Jember (beritajatim.com) – Dana, sebuah layanan keuangan digital yang berbasis di Jakarta, ingin berkontribusi dalam gerakan literasi finansial untuk perempuan dan pelaku usaha mikro kecil menengah secara nasional. Potensi pasar di Kabupaten Jember, Jawa Timur, cukup besar.
“Literasi finansial sebenarnya sudah jadi target nasional. Kalau kita bicara inklusi finansial dan literasi finansial, idealnya berjalan bareng. Perempuan menjadi salah satu fokus DNKI (Dewan Nasional Keuangan Inklusi),” kata Reancy Triashari, Public Affairs Manager Dana, di Jember, Kamis (22/2/2024).
Target nasional literasi finansial mencapai 90 persen. “Kami ingin berkontribusi. Customer Dana sekarang 170 juta. Kami sih berharap bisa menjangkau seluruhnya. Tapi untuk saat ini target 90 persen sudah bagus banget,” kata Reancy.

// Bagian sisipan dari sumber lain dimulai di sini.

import Mathlib
import HarnessLib
import Summits.Ventures.LatticeQCDFlow.Exactness.SU2WilsonFlowLOTranslation
import Summits.Ventures.LatticeQCDFlow.Exactness.PTBCTranslationErgodic
import Literature.MathematicalPhysics.QuantumLattice.GaugeGroups
import Literature.MathematicalPhysics.QuantumFieldTheory.LatticeGaugeProofs

/-!
# Lattice translations preserve the product Haar measure, every translation-invariant Gibbs law and the Wilson measure; the PTBC translation move of the periodic replica by a lattice shift is exact

HONEST FRAMING: exact (Metropolis-corrected) sampling algorithms for lattice gauge theory;
figures of merit are autocorrelation/cost numbers at stated couplings and volumes; no
continuum-physics claim.

Venture `LatticeQCDFlow` (cell pub-lqcd), topic `Exactness`; FANOUT row 14 (`eng-flowhmc`) — the
measure-side companion of `SU2WilsonFlowLOTranslation` (map side) and of GEN-10's kernel-side
`SU2FTHMCTranslationCovariance`; it also discharges, for the LATTICE SHIFT, the two hypotheses
`hT` / `hST` of row 9's `PTBCTranslationErgodic.ptbcTranslation_invariant_ptbcTarget` (listed there
as NOT CLAIMED: "that the engine's shift IS such a `T` … a permutation of the edges preserving product
Haar and the periodic Wilson action — true, not typed here").  NEW WORK of the cell; nothing is cited
as a fact; no number.  A translation `t : Site d L` acts by `(V·t)(x, μ) = V(x + t, μ)`.

* **`measurePreserving_translate_pi`** — for ANY σ-finite one-link law `μ` (any measurable group or
  space), `V ↦ V·t` preserves the product law `⊗_e μ` (it is the coordinate permutation
  `MeasurableEquiv.piCongrLeft` of `Mathlib`'s `measurePreserving_piCongrLeft`);
* **`measurePreserving_translate_gibbs`** — hence it preserves every Gibbs law `e^(−S) · ⊗_e μ` with
  a translation-invariant measurable action `S` (row 9's `measurePreserving_withDensity_of_actionInvariant`);
* **`measurePreserving_translate_wilsonWeight`**, **`map_translate_wilsonMeasure`** — in particular
  the Wilson weight / Wilson probability measure `wilsonMeasure ρ β` of the tree (`ConstructiveQFTWave0`),
  for every compact group `G`, continuous representation `ρ` and coupling `β`
  (`wilsonAction_comp_translate`);
* **`ptbcTranslation_latticeShift_invariant`** — row 9's lifted PTBC translation move, instantiated
  with the lattice shift `Θ_t` on replica `r₀` (one-link laws any probability measure `μ`, tempered
  bounded measurable actions `S q`, `S r₀` translation invariant): EXACT for the product of the
  tempered Gibbs laws; **`ptbcTranslation_latticeShift_invariant_wilson`** — with `S r₀ = β·S_W`
  (the periodic replica) nothing is left to assume about the move; **`ptbc_full_latticeShift_uniformlyErgodic`**
  — the full PTBC cycle (heat baths, swaps, lattice shift of replica `r₀`) converges geometrically to
  the product target from every start.

NOT CLAIMED: which shift the engine draws (any `t` is covered); defect replicas' actions (only the
shifted replica's action must be translation invariant, as in row 9's theorem); rates beyond row 9's;
any number.
-/

noncomputable section

namespace Summit.Ventures.LatticeQCDFlow.Exactness

open MeasureTheory ProbabilityTheory
open Literature.MathematicalPhysics.QuantumFieldTheory
open scoped ENNReal

variable {d L : ℕ} [NeZero L]

/-! ## Product laws and Gibbs laws -/

section Product

variable {G : Type*} [MeasurableSpace G]

/-- **Lattice translations preserve every product one-link law** `⊗_e μ` (`μ` σ-finite). -/
theorem measurePreserving_translate_pi (μ : Measure G) [SigmaFinite μ] (t : Site d L) :
    MeasurePreserving (fun V : GaugeConfig d L G => (fun e : Edge d L => V (e.1 + t, e.2)))
      (Measure.pi fun _ : Edge d L => μ) (Measure.pi fun _ : Edge d L => μ) := by
  let σ : Edge d L ≃ Edge d L := Equiv.prodCongr (Equiv.addRight t) (Equiv.refl (Fin d))
  have h := measurePreserving_piCongrLeft (fun _ : Edge d L => μ) σ.symm
  have hR : ⇑(MeasurableEquiv.piCongrLeft (fun _ : Edge d L => G) σ.symm) =
      (fun V : GaugeConfig d L G => (fun e : Edge d L => V (e.1 + t, e.2))) := by
    funext V e
    change (Equiv.piCongrLeft (fun _ : Edge d L => G) σ.symm) V e = _
    rw [Equiv.piCongrLeft_apply_eq_cast, cast_eq]
    rfl
  rw [hR] at h
  exact h

/-- **Lattice translations preserve every translation-invariant Gibbs law** `e^(−S) · ⊗_e μ`. -/
theorem measurePreserving_translate_gibbs (μ : Measure G) [SigmaFinite μ] (t : Site d L)
    {S : GaugeConfig d L G → ℝ} (hS : Measurable S)
    (hSt : ∀ V : GaugeConfig d L G, S (fun e : Edge d L => V (e.1 + t, e.2)) = S V) :
    MeasurePreserving (fun V : GaugeConfig d L G => (fun e : Edge d L => V (e.1 + t, e.2)))
      ((Measure.pi fun _ : Edge d L => μ).withDensity fun V => ENNReal.ofReal (Real.exp (-S V)))
      ((Measure.pi fun _ : Edge d L => μ).withDensity fun V => ENNReal.ofReal (Real.exp (-S V))) :=
  measurePreserving_withDensity_of_actionInvariant
    ({ toFun := fun V : GaugeConfig d L G => (fun e : Edge d L => V (e.1 + t, e.2)),
       invFun := fun V : GaugeConfig d L G => (fun e : Edge d L => V (e.1 - t, e.2)),
       left_inv := fun V => funext fun e => by simp only [sub_add_cancel],
       right_inv := fun V => funext fun e => by simp only [add_sub_cancel_right],
       measurable_toFun := measurable_pi_lambda _ fun e => measurable_pi_apply _,
       measurable_invFun := measurable_pi_lambda _ fun e => measurable_pi_apply _ } : GaugeConfig d L G ≃ᵐ GaugeConfig d L G)
    (measurePreserving_translate_pi μ t) hS hSt

end Product

/-! ## The Wilson measure -/

section Wilson

variable {G : Type*} [Group G] [TopologicalSpace G] [IsTopologicalGroup G] [CompactSpace G]
  [MeasurableSpace G] [BorelSpace G] {N : ℕ} (ρ : G →* Matrix (Fin N) (Fin N) ℂ)

/-- **Lattice translations preserve the Wilson weight** `exp(−β S_W) · ⊗_e Haar` (compact `G`,
continuous `ρ`, any `β`). -/
theorem measurePreserving_translate_wilsonWeight (hρ : Continuous ρ) (β : ℝ) (t : Site d L) :
    MeasurePreserving (fun V : GaugeConfig d L G => (fun e : Edge d L => V (e.1 + t, e.2)))
      (wilsonWeight (d := d) (L := L) ρ β) (wilsonWeight (d := d) (L := L) ρ β) := by
  have hfun : (fun U : GaugeConfig d L G => ENNReal.ofReal (Real.exp (-β * wilsonAction ρ U))) =
      fun U : GaugeConfig d L G => ENNReal.ofReal (Real.exp (-((fun W : GaugeConfig d L G => β * wilsonAction ρ W) U))) := by
    funext U
    rw [neg_mul]
  unfold wilsonWeight
  rw [hfun]
  exact measurePreserving_translate_gibbs (haarProbability G) t
    ((WilsonRP.measurable_wilsonAction ρ hρ).const_mul β)
    (fun V => by rw [wilsonAction_comp_translate])

/-- **The Wilson probability measure is translation invariant**: `(Θ_t)_* μ_(Λ,β) = μ_(Λ,β)`. -/
theorem map_translate_wilsonMeasure (hρ : Continuous ρ) (β : ℝ) (t : Site d L) :
    (wilsonMeasure (d := d) (L := L) ρ β).map (fun V : GaugeConfig d L G => (fun e : Edge d L => V (e.1 + t, e.2))) =
      wilsonMeasure (d := d) (L := L) ρ β := by
  unfold wilsonMeasure
  rw [Measure.map_smul, (measurePreserving_translate_wilsonWeight ρ hρ β t).map_eq]

end Wilson

/-! ## Row 9's PTBC translation move, with the lattice shift -/

section PTBC

variable {G : Type*} [MeasurableSpace G] {R : Type*} [DecidableEq R] [Fintype R]

/-- **The PTBC translation move of replica `r₀` by a lattice shift is EXACT** for the product of the
tempered Gibbs laws: one-link law any probability measure `μ`, tempered bounded measurable actions
`S q`, the shifted replica's action translation invariant. -/
theorem ptbcTranslation_latticeShift_invariant (μ : Measure G) [IsProbabilityMeasure μ]
    {S : R → GaugeConfig d L G → ℝ} (hS : ∀ q, Measurable (S q)) {a b : ℝ}
    (hab : ∀ q ω, a ≤ S q ω ∧ S q ω ≤ b) (r₀ : R) (t : Site d L)
    (hSt : ∀ V : GaugeConfig d L G, S r₀ (fun e : Edge d L => V (e.1 + t, e.2)) = S r₀ V) :
    Kernel.Invariant
      (ptbcTranslation
        ({ toFun := fun V : GaugeConfig d L G => (fun e : Edge d L => V (e.1 + t, e.2)),
           invFun := fun V : GaugeConfig d L G => (fun e : Edge d L => V (e.1 - t, e.2)),
           left_inv := fun V => funext fun e => by simp only [sub_add_cancel],
           right_inv := fun V => funext fun e => by simp only [add_sub_cancel_right],
           measurable_toFun := measurable_pi_lambda _ fun e => measurable_pi_apply _,
           measurable_invFun := measurable_pi_lambda _ fun e => measurable_pi_apply _ } : GaugeConfig d L G ≃ᵐ GaugeConfig d L G)
        (MeasurableEquiv.measurable _) r₀)
      (ptbcTarget (fun _ : Edge d L => μ) (ptbcDensity S)) :=
  ptbcTranslation_invariant_ptbcTarget (μ := fun _ : Edge d L => μ) hS hab
    ({ toFun := fun V : GaugeConfig d L G => (fun e : Edge d L => V (e.1 + t, e.2)),
       invFun := fun V : GaugeConfig d L G => (fun e : Edge d L => V (e.1 - t, e.2)),
       left_inv := fun V => funext fun e => by simp only [sub_add_cancel],
       right_inv := fun V => funext fun e => by simp only [add_sub_cancel_right],
       measurable_toFun := measurable_pi_lambda _ fun e => measurable_pi_apply _,
       measurable_invFun := measurable_pi_lambda _ fun e => measurable_pi_apply _ } : GaugeConfig d L G ≃ᵐ GaugeConfig d L G)
    (measurePreserving_translate_pi μ t) r₀ hSt

/-- **… with the periodic replica carrying `β·S_W`: nothing left to assume about the move** (any
group and representation; the other replicas' actions are arbitrary; boundedness and measurability of
the tempered actions are row 9's standing hypotheses `hab`, `hS`). -/
theorem ptbcTranslation_latticeShift_invariant_wilson {G : Type*} [Group G] [MeasurableSpace G] {N : ℕ}
    (ρ : G →* Matrix (Fin N) (Fin N) ℂ) (μ : Measure G) [IsProbabilityMeasure μ]
    {S : R → GaugeConfig d L G → ℝ} (hS : ∀ q, Measurable (S q)) {a b : ℝ}
    (hab : ∀ q ω, a ≤ S q ω ∧ S q ω ≤ b) (r₀ : R) (β : ℝ)
    (hr₀ : ∀ V : GaugeConfig d L G, S r₀ V = β * wilsonAction ρ V) (t : Site d L) :
    Kernel.Invariant
      (ptbcTranslation
        ({ toFun := fun V : GaugeConfig d L G => (fun e : Edge d L => V (e.1 + t, e.2)),
           invFun := fun V : GaugeConfig d L G => (fun e : Edge d L => V (e.1 - t, e.2)),
           left_inv := fun V => funext fun e => by simp only [sub_add_cancel],
           right_inv := fun V => funext fun e => by simp only [add_sub_cancel_right],
           measurable_toFun := measurable_pi_lambda _ fun e => measurable_pi_apply _,
           measurable_invFun := measurable_pi_lambda _ fun e => measurable_pi_apply _ } : GaugeConfig d L G ≃ᵐ GaugeConfig d L G)
        (MeasurableEquiv.measurable _) r₀)
      (ptbcTarget (fun _ : Edge d L => μ) (ptbcDensity S)) :=
  ptbcTranslation_latticeShift_invariant μ hS hab r₀ t
    (fun V => by rw [hr₀, hr₀, wilsonAction_comp_translate])

/-- **The full PTBC cycle with the lattice shift is uniformly ergodic**: heat-bath scans on every
replica, the swaps along `P`, then the shift of replica `r₀` by `t` — row 9's
`ptbc_full_uniformlyErgodic` with its `T`-hypotheses discharged. -/
theorem ptbc_full_latticeShift_uniformlyErgodic (μ : Measure G) [IsProbabilityMeasure μ]
    {S : R → GaugeConfig d L G → ℝ} (hS : ∀ q, Measurable (S q)) {a b : ℝ}
    (hab : ∀ q ω, a ≤ S q ω ∧ S q ω ≤ b) {l : List (Edge d L)} (hl : ∀ j, j ∈ l) {Lr : List R} (hL : ∀ r, r ∈ Lr)
    (P : List (R × R)) (r₀ : R) (t : Site d L)
    (hSt : ∀ V : GaugeConfig d L G, S r₀ (fun e : Edge d L => V (e.1 + t, e.2)) = S r₀ V)
    (μ₀ : Measure (R → GaugeConfig d L G)) [IsProbabilityMeasure μ₀] (n : ℕ) (A : Set (R → GaugeConfig d L G)) :
    |((fun ν : Measure (R → GaugeConfig d L G) =>
          ν.bind ((ptbcTranslation
            ({ toFun := fun V : GaugeConfig d L G => (fun e : Edge d L => V (e.1 + t, e.2)),
               invFun := fun V : GaugeConfig d L G => (fun e : Edge d L => V (e.1 - t, e.2)),
               left_inv := fun V => funext fun e => by simp only [sub_add_cancel],
               right_inv := fun V => funext fun e => by simp only [add_sub_cancel_right],
               measurable_toFun := measurable_pi_lambda _ fun e => measurable_pi_apply _,
               measurable_invFun := measurable_pi_lambda _ fun e => measurable_pi_apply _ } : GaugeConfig d L G ≃ᵐ GaugeConfig d L G)
            (MeasurableEquiv.measurable _) r₀ ∘ₖ ptbcSwaps S P) ∘ₖ
            replicaSweep (ptbcInReplica (fun _ : Edge d L => μ) (ptbcDensity S) l) Lr))^[n] μ₀).real A
        - (ptbcTarget (fun _ : Edge d L => μ) (ptbcDensity S)).real A| ≤
      (1 - (((ENNReal.ofReal (Real.exp (-b)) * (ENNReal.ofReal (Real.exp (-a)))⁻¹) ^ l.length) ^ Lr.length).toReal) ^ n :=
  ptbc_full_uniformlyErgodic (μ := fun _ : Edge d L => μ) hS hab hl hL P
    ({ toFun := fun V : GaugeConfig d L G => (fun e : Edge d L => V (e.1 + t, e.2)),
       invFun := fun V : GaugeConfig d L G => (fun e : Edge d L => V (e.1 - t, e.2)),
       left_inv := fun V => funext fun e => by simp only [sub_add_cancel],
       right_inv := fun V => funext fun e => by simp only [add_sub_cancel_right],
       measurable_toFun := measurable_pi_lambda _ fun e => measurable_pi_apply _,
       measurable_invFun := measurable_pi_lambda _ fun e => measurable_pi_apply _ } : GaugeConfig d L G ≃ᵐ GaugeConfig d L G)
    (measurePreserving_translate_pi μ t) r₀ hSt μ₀ n A

end PTBC

end Summit.Ventures.LatticeQCDFlow.Exactness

Untuk itu, Dana aktif melakukan edukasi di media sosial pula.
Literasi untuk kaum perempuan ini berkaitan dengan literasi finansial untuk UMKM. Berdasarkan data yang dilansir Kementerian Komunikasi dan Informasi, 3 Maret 2023, sebanyak 64,5 persen dari total pelaku usaha kecil mikro dan menengah (UMKM) di Indonesia adalah perempuan.
“Kalau kita mencatatkan year-on-year, angka UMKM yang masuk ke on board aplikasi Dana kurang lebih 35 persen. Ini butuh kolaborasi lintas sektor juga, seperti sekadar memberikan pelatihan kepada mereka agar on board di ekosistem digital,” kata Reancy.
Jember memiliki potensi besar untuk ekosistem keuangan digital. Namun Dana masih melakukan penjajakan. “Kami masih ‘sowan’ dulu. Kami melihat potensi di sana,” kata Reancy.
Saat ini, sebagian pelaku usaha di Jember masih lebih suka menggunakan transaksi tunai. “Nah. ini artinya ada potensi besar di sana untuk kami masuk,” kata Reancy. [wir]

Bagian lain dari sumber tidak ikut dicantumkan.